### Task inputs
======

import Mathlib
import Summits.QuantumFields.BalabanUV.Beta.AnalyticWalkSum216RowData

/-!
# [Balaban1988RG2Cluster] (2.16) p. 16, p. 13 «as before»: VOLUME-FREE row data for MONOMIALLY DECORATED and
# parameter-free walk-term families, and the (T1)-shape END for decorated expansions with volume-free constants
# (cell topic `Summits/QuantumFields/BalabanUV/Beta`; row-D4 rider (ρ3) hand-off socket in the `RowData` currency;
# census `BETA/REMAINDER-BETA.md` §10.23)

HONEST FRAMING (cell rule).  Discharging `BetaPertH` makes Bałaban's UV stability UNCONDITIONAL — a real
constructive-QFT result; NOT the continuum limit, NOT the Clay problem.  This module discharges NOTHING of `BetaPertH`.
It is the volume-free twin of `AnalyticWalkSum216MonoData` (p214090): the constructors take the SUMMED weighted
majorant `Σ_w c_w‖K_w(i,j)‖` with localised rows (the currency of an4's `AnalyticWalkSum216.wrs_termSum_sub` and of the
co-owner road's `UnitLatticeDecoratedChains.wrs_decoratedSum`) instead of termwise constants, and deliver
`AnalyticWalkSum216RowData.RowData`, so that `RowData.prod`∕`rowData_recomb` (volume-free constants) apply BY NAME.  The
END `wrs_termSum_sub_monomial'` is the volume-free form of an4 gen 35's `AnalyticWalkSum216Monomial.wrs_termSum_sub_monomial`
(whose `Σ_w ρ_w ≤ ρ` is volume-dependent on translation-covariant families — owner XREAD C-an4-89 (f)).  [folklore];
NO class change on any GAPS row; NOT summit progress.  Unit `b2b-balaban-beta-an4-g37` (owner of `BINDER-OWNERS.md`
row D4); cell `GAPS.md` C-an4-90 (addendum).

CITATION HEADER (lean-in-tree rule).  [II] = T. Bałaban, *Renormalization group approach to lattice gauge field theories.
II. Cluster expansions*, Commun. Math. Phys. **116**, 1–22 (1988) [Balaban1988RG2Cluster], p. 16 [PDF 16] (render
`HOME/b2b-balaban-ref1/pages/1988-cmp116-rg-II-cluster/…-p016-x2.png`, READ AS IMAGE by this lineage gens 32–36),
verbatim: *"|R₁(b, b′)| ≦ (O(1)e^{−1∕3δ₀M} + O(α₀ + α₁))exp(−½δ₀|b₋ − b′₋|). (2.16)"*; p. 13 [PDF 13]: *"The parameters
s(Δ), Δ∈σ₀, are introduced into the operators as before"*.  Nothing printed is asserted; the walk terms, their majorants
and decorations are HYPOTHESES.

WHAT IS CERTIFIED HERE (kernel, sorry-free; [folklore]).
* `rowData_monoTerm` — frozen-factor bound `‖a_w‖r^{e_w} ≤ c_w`, entrywise summability of `c_w‖K_w(i,j)‖`, localised
  rows of the SUM `Σ_j (Σ_w c_w‖K_w(i,j)‖)e^{κd(i,j)} ≤ ρ` ⟹ `RowData κ d r (monoTerm a e K) (c‖K‖) ρ`;
* `rowData_const_of_wrs` — a parameter-free one-term family from ONE weighted-row-sum bound (index `Unit`), any radius
  (its summed operator is `K`: `AnalyticWalkSum216MonoData.termSum_const`, in the tree);
* END **`wrs_termSum_sub_monomial'`** — the (2.16)-shape bound `WRS κ d (A(σ) − A(0)) (2ρ/r·‖σ‖)` for a monomially
  decorated expansion from VOLUME-FREE data, and **`wrs_termSum_monomial'`** (at every point: `WRS κ d (A σ) ρ`).
NOT CLAIMED.  Any expansion or decoration of Bałaban's operators; multi-parameter analyticity.  NOT summit progress.
PRIOR ART IN THE TREE (searched 2026-08-20): `AnalyticWalkSum216Monomial` (an4 gen 35: `differentiableOn_monoTerm`,
`norm_monoTerm_le` used BY NAME; its ENDs are the termwise-currency versions), `AnalyticWalkSum216MonoData` (gen 37,
termwise twin), `AnalyticWalkSum216RowData` (the currency).
-/

namespace Summit.QuantumFields.BalabanUV.Beta.AnalyticWalkSum216RowMonoData

open Metric Set
open Literature.MathematicalPhysics.QuantumFieldTheory.Balaban1983to89
open B13PerturbativeStep (WRS WeightHyp wrs)
open Summit.QuantumFields.BalabanUV.Beta.AnalyticWalkSum216 (termSum majSum)
open Summit.QuantumFields.BalabanUV.Beta.AnalyticWalkSum216Monomial (monoTerm differentiableOn_monoTerm
  norm_monoTerm_le)
open Summit.QuantumFields.BalabanUV.Beta.AnalyticWalkSum216RowData (RowData)

noncomputable section

variable {n : Type*} [Fintype n] {W : Type*} {κ : ℝ} {d : n → n → ℝ}

/-- **A MONOMIALLY DECORATED FAMILY IS `RowData` FROM VOLUME-FREE DATA**: frozen-factor bound `‖a_w‖·r^{e_w} ≤ c_w`,
entrywise summability of the weighted kernels `Σ_w c_w‖K_w(i,j)‖ < ∞`, and localised rows of their SUM
`Σ_j (Σ_w c_w‖K_w(i,j)‖)e^{κd(i,j)} ≤ ρ` (only walks meeting row `i` count). [cite: Balaban1988RG2Cluster, (1.6)–(1.8) p.3] -/
theorem rowData_monoTerm {a : W → ℂ} {e : W → ℕ} {c : W → ℝ} {r : ℝ} (hc : ∀ w, ‖a w‖ * r ^ e w ≤ c w)
    (K : W → Matrix n n ℂ) (hsum : ∀ i j, Summable fun w => c w * ‖K w i j‖) {ρ : ℝ}
    (hρ : ∀ i, ∑ j, majSum (fun w i j => c w * ‖K w i j‖) i j * Real.exp (κ * d i j) ≤ ρ) :
    RowData κ d r (monoTerm a e K) (fun w i j => c w * ‖K w i j‖) ρ :=
  ⟨differentiableOn_monoTerm a e K _, norm_monoTerm_le hc K, hsum, hρ⟩

/-- **A PARAMETER-FREE ONE-TERM FAMILY IS `RowData`** on every disc: a fixed matrix `K` with `WRS κ d K k` (a
σ-independent sandwich factor entering a product) — index `Unit`, majorant `‖K(i,j)‖`, constant `k`. [folklore] -/
theorem rowData_const_of_wrs (K : Matrix n n ℂ) {k : ℝ} (hK : WRS κ d K k) (R : ℝ) :
    RowData κ d R (fun (_ : Unit) (_ : ℂ) => K) (fun _ i j => ‖K i j‖) k where
  ha _ _ _ := differentiableOn_const _
  hm _ _ _ _ _ := le_rfl
  hsum _ _ := .of_finite
  hρ i := by
    refine le_of_eq_of_le (Finset.sum_congr rfl fun j _ => ?_) (hK i)
    simp only [majSum]
    rw [tsum_fintype, Fintype.sum_unique]

/-- **(T1)-SHAPE END FOR MONOMIALLY DECORATED EXPANSIONS, VOLUME-FREE CONSTANTS**: on the disc `‖σ‖ < r`,
`WRS κ d (termSum (monoTerm a e K) σ − termSum (monoTerm a e K) 0) (2ρ/r·‖σ‖)` from the data of `rowData_monoTerm`
(`RowData.wrs_termSum_sub` = an4's `wrs_termSum_sub` BY NAME) — the volume-free form of
`AnalyticWalkSum216Monomial.wrs_termSum_sub_monomial`. [cite: Balaban1988RG2Cluster, (2.16) p.16] -/
theorem wrs_termSum_sub_monomial' {a : W → ℂ} {e : W → ℕ} {c : W → ℝ} {r : ℝ} (hr : 0 < r)
    (hc : ∀ w, ‖a w‖ * r ^ e w ≤ c w) (K : W → Matrix n n ℂ) (hsum : ∀ i j, Summable fun w => c w * ‖K w i j‖)
    {ρ : ℝ} (hρ : ∀ i, ∑ j, majSum (fun w i j => c w * ‖K w i j‖) i j * Real.exp (κ * d i j) ≤ ρ)
    {σ : ℂ} (hσ : σ ∈ ball (0 : ℂ) r) :
    WRS κ d (termSum (monoTerm a e K) σ - termSum (monoTerm a e K) 0) (2 * ρ / r * ‖σ‖) :=
  (rowData_monoTerm hc K hsum hρ).wrs_termSum_sub hr hσ

/-- … and at every point of the disc: `WRS κ d (termSum (monoTerm a e K) σ) ρ`. [cite: Balaban1988RG2Cluster, (2.16) p.16] -/
theorem wrs_termSum_monomial' {a : W → ℂ} {e : W → ℕ} {c : W → ℝ} {r : ℝ}
    (hc : ∀ w, ‖a w‖ * r ^ e w ≤ c w) (K : W → Matrix n n ℂ) (hsum : ∀ i j, Summable fun w => c w * ‖K w i j‖)
    {ρ : ℝ} (hρ : ∀ i, ∑ j, majSum (fun w i j => c w * ‖K w i j‖) i j * Real.exp (κ * d i j) ≤ ρ)
    {σ : ℂ} (hσ : σ ∈ ball (0 : ℂ) r) : WRS κ d (termSum (monoTerm a e K) σ) ρ :=
  (rowData_monoTerm hc K hsum hρ).wrs_termSum hσ

/-! ## Non-vacuity -/

/-- The data of `rowData_monoTerm` are jointly satisfiable: one bond, one walk, `a = 1`, `e = 1`, `K = 1`, `c = 1`,
`r = 1`, trivial distance, `ρ = 1`. [folklore] -/
example : RowData (n := Unit) (0 : ℝ) (fun _ _ => (0 : ℝ)) 1
    (monoTerm (fun (_ : Unit) => (1 : ℂ)) (fun _ => 1) (fun _ => (1 : Matrix Unit Unit ℂ)))
    (fun _ i j => (1 : ℝ) * ‖(1 : Matrix Unit Unit ℂ) i j‖) 1 := by
  refine rowData_monoTerm (fun _ => by simp) _ (fun _ _ => .of_finite) fun i => ?_
  cases i
  simp [majSum, tsum_fintype]

end

end Summit.QuantumFields.BalabanUV.Beta.AnalyticWalkSum216RowMonoData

======

### Activity
Nothing beyond the lines from the start of the entries through the line with "with localised rows" should appear. Repeat those lines exactly, both ends included.

### Reply to the task
import Mathlib
import Summits.QuantumFields.BalabanUV.Beta.AnalyticWalkSum216RowData

/-!
# [Balaban1988RG2Cluster] (2.16) p. 16, p. 13 «as before»: VOLUME-FREE row data for MONOMIALLY DECORATED and
# parameter-free walk-term families, and the (T1)-shape END for decorated expansions with volume-free constants
# (cell topic `Summits/QuantumFields/BalabanUV/Beta`; row-D4 rider (ρ3) hand-off socket in the `RowData` currency;
# census `BETA/REMAINDER-BETA.md` §10.23)

HONEST FRAMING (cell rule).  Discharging `BetaPertH` makes Bałaban's UV stability UNCONDITIONAL — a real
constructive-QFT result; NOT the continuum limit, NOT the Clay problem.  This module discharges NOTHING of `BetaPertH`.
It is the volume-free twin of `AnalyticWalkSum216MonoData` (p214090): the constructors take the SUMMED weighted
majorant `Σ_w c_w‖K_w(i,j)‖` with localised rows (the currency of an4's `AnalyticWalkSum216.wrs_termSum_sub` and of the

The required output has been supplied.